Go to the line containing "theorem F_eq : F" in the records below and print it and every following line exactly, on through the line containing "of the catalogued Theorem A", then stop.

• • • • •

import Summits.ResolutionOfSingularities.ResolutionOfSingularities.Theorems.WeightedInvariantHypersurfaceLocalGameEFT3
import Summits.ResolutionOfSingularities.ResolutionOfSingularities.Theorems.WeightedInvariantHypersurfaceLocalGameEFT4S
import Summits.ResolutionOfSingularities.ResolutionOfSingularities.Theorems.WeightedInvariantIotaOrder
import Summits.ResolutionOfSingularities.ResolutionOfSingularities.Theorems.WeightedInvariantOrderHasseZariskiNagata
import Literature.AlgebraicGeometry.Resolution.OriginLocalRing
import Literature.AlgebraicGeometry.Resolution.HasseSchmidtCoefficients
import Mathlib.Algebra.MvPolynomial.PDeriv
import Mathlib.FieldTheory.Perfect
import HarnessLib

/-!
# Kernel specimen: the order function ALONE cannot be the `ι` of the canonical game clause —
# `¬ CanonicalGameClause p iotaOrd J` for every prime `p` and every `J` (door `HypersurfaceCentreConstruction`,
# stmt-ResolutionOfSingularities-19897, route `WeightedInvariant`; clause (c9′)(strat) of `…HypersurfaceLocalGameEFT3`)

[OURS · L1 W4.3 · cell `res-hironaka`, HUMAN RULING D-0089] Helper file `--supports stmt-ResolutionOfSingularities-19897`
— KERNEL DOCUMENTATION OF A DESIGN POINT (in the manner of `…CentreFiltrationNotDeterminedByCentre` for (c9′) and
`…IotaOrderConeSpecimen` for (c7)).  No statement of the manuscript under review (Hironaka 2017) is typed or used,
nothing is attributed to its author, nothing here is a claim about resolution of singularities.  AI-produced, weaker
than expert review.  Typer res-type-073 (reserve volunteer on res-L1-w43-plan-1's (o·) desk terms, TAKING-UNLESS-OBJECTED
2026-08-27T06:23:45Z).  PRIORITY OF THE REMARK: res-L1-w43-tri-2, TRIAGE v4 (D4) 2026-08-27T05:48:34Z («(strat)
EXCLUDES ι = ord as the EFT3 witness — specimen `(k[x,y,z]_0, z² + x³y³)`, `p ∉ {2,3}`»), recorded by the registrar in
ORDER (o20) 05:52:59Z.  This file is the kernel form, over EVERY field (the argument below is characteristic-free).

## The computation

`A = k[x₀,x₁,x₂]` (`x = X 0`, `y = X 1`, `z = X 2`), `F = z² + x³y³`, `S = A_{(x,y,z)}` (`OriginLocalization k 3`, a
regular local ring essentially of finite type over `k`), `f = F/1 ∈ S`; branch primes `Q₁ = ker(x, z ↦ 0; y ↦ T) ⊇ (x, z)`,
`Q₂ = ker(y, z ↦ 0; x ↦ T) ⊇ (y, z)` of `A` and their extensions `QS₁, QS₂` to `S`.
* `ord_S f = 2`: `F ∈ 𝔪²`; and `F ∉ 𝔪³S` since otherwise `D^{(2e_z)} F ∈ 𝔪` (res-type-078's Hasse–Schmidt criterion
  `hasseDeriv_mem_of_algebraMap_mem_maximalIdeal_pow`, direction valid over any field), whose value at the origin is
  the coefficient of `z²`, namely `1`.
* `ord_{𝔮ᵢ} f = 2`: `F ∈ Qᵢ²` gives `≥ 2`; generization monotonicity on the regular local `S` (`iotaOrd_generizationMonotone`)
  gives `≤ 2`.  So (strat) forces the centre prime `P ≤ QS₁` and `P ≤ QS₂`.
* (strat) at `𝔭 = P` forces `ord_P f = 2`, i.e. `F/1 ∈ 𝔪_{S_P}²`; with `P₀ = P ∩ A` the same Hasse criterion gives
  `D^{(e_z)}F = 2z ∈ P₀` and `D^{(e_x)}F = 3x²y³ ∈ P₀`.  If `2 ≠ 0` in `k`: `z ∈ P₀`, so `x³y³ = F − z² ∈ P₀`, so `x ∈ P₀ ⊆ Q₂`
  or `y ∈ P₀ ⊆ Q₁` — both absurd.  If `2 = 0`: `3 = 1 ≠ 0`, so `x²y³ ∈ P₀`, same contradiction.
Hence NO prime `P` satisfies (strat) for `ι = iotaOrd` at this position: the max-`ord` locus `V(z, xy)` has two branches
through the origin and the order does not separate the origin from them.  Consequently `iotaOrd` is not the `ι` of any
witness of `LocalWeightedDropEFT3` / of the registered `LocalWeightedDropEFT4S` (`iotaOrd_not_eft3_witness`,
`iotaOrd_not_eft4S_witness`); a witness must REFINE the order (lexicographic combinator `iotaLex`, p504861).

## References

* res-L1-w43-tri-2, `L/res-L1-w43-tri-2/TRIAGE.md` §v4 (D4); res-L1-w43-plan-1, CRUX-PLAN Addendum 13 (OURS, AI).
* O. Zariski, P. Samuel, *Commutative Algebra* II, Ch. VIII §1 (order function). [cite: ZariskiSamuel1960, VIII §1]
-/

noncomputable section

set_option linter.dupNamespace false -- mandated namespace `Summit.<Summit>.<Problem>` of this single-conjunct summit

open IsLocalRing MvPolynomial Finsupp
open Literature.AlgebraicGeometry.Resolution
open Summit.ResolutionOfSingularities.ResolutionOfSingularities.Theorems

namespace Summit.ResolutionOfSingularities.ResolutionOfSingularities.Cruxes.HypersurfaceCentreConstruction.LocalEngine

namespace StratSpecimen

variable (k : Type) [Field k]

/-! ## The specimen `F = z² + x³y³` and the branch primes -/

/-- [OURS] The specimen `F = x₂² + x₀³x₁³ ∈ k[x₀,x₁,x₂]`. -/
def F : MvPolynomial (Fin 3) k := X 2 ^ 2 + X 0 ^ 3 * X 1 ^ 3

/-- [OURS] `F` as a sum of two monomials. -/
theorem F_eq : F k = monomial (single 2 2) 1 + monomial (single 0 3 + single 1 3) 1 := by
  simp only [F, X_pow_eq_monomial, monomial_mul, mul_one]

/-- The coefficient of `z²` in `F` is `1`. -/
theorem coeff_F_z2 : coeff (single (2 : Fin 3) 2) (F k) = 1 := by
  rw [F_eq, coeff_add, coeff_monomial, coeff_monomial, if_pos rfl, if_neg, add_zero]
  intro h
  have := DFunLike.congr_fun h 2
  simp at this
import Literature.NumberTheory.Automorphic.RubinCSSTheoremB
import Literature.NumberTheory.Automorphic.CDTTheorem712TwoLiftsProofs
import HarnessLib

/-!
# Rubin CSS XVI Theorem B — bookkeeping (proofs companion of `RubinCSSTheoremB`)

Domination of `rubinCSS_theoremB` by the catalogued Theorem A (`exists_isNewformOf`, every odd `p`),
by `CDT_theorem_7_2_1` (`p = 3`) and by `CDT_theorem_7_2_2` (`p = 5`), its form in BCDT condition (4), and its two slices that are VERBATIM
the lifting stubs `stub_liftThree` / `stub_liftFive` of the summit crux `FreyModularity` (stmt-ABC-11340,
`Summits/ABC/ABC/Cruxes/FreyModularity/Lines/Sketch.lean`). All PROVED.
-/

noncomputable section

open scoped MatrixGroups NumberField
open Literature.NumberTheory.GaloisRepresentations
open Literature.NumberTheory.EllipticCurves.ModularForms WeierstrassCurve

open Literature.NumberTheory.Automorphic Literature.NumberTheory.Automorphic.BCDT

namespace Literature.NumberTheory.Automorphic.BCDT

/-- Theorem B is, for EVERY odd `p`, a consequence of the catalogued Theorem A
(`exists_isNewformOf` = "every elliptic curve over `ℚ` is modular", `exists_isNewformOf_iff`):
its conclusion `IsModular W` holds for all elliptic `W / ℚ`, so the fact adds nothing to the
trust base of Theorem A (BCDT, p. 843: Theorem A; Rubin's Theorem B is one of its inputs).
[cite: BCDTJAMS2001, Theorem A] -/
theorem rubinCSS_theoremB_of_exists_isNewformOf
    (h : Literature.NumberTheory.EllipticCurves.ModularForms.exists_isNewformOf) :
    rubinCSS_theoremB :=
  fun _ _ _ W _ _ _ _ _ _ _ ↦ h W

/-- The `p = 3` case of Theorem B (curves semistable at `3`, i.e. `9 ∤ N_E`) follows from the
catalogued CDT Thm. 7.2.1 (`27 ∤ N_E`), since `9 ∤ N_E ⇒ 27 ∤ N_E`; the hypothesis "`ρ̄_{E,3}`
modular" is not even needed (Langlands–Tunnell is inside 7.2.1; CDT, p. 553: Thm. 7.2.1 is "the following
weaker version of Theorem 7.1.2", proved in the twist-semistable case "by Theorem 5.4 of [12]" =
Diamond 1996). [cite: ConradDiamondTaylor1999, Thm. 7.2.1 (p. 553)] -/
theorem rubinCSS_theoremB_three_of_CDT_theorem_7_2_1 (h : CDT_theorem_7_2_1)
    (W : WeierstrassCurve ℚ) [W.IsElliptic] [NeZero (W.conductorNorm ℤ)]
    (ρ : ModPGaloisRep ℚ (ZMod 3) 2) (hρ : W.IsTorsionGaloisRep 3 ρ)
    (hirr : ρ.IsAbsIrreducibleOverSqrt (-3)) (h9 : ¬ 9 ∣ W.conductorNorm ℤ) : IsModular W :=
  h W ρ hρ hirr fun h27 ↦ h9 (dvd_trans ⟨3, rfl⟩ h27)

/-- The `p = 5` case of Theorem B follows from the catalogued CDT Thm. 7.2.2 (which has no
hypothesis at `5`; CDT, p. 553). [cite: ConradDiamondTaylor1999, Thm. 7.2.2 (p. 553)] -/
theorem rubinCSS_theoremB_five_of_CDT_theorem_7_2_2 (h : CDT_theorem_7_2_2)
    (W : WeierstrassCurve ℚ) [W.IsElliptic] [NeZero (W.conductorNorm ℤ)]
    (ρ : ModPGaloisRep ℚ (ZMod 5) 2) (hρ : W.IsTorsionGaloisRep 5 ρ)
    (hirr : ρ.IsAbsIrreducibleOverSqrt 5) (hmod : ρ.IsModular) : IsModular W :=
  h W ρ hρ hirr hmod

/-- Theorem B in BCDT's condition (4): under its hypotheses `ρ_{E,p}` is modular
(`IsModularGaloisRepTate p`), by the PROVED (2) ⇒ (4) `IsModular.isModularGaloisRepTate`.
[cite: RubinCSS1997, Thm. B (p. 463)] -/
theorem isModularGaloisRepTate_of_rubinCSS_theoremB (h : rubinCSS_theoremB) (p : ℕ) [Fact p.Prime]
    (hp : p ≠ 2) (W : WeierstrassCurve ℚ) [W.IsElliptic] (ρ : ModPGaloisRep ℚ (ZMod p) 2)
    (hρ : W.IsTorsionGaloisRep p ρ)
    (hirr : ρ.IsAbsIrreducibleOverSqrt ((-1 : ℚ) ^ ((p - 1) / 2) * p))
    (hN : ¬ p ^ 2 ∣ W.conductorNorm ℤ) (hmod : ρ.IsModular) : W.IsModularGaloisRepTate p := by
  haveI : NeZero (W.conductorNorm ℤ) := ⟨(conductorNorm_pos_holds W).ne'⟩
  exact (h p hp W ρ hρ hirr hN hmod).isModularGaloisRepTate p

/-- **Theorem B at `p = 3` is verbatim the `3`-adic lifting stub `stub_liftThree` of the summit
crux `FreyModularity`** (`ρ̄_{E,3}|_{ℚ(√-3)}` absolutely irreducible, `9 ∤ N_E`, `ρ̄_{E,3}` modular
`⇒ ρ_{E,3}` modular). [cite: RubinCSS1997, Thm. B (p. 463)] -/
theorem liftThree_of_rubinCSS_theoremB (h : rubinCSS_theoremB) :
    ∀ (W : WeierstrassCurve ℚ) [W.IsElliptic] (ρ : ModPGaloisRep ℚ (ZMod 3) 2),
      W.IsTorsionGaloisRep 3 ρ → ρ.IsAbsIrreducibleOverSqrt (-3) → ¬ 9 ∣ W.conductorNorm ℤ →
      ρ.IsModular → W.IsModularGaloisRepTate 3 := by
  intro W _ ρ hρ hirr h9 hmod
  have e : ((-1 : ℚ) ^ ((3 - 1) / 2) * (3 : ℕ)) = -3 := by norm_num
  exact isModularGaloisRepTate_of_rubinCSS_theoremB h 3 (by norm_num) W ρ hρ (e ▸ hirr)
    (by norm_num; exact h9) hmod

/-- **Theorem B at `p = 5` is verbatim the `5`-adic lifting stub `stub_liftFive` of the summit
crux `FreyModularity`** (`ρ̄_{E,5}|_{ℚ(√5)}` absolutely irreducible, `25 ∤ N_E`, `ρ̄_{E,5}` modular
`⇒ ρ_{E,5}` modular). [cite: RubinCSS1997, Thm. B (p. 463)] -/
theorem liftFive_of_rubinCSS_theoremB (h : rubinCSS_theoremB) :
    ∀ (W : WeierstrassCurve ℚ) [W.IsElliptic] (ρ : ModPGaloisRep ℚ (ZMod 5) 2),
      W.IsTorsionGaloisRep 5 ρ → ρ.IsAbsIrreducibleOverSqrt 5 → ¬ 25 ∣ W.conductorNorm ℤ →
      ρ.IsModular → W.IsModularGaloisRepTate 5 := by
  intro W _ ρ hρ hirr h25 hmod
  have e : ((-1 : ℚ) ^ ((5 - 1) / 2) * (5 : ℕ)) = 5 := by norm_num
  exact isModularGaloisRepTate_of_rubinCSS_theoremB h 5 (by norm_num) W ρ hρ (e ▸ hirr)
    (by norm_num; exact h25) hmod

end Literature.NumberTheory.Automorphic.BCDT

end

• • • • •

*RESPONSE BELOW*.
theorem F_eq : F k = monomial (single 2 2) 1 + monomial (single 0 3 + single 1 3) 1 := by
  simp only [F, X_pow_eq_monomial, monomial_mul, mul_one]

/-- The coefficient of `z²` in `F` is `1`. -/
theorem coeff_F_z2 : coeff (single (2 : Fin 3) 2) (F k) = 1 := by
  rw [F_eq, coeff_add, coeff_monomial, coeff_monomial, if_pos rfl, if_neg, add_zero]
  intro h
  have := DFunLike.congr_fun h 2
  simp at this
import Literature.NumberTheory.Automorphic.RubinCSSTheoremB
import Literature.NumberTheory.Automorphic.CDTTheorem712TwoLiftsProofs
import HarnessLib

/-!
# Rubin CSS XVI Theorem B — bookkeeping (proofs companion of `RubinCSSTheoremB`)

Domination of `rubinCSS_theoremB` by the catalogued Theorem A (`exists_isNewformOf`, every odd `p`),
by `CDT_theorem_7_2_1` (`p = 3`) and by `CDT_theorem_7_2_2` (`p = 5`), its form in BCDT condition (4), and its two slices that are VERBATIM
the lifting stubs `stub_liftThree` / `stub_liftFive` of the summit crux `FreyModularity` (stmt-ABC-11340,
`Summits/ABC/ABC/Cruxes/FreyModularity/Lines/Sketch.lean`). All PROVED.
-/

noncomputable section

open scoped MatrixGroups NumberField
open Literature.NumberTheory.GaloisRepresentations
open Literature.NumberTheory.EllipticCurves.ModularForms WeierstrassCurve

open Literature.NumberTheory.Automorphic Literature.NumberTheory.Automorphic.BCDT

namespace Literature.NumberTheory.Automorphic.BCDT

/-- Theorem B is, for EVERY odd `p`, a consequence of the catalogued Theorem A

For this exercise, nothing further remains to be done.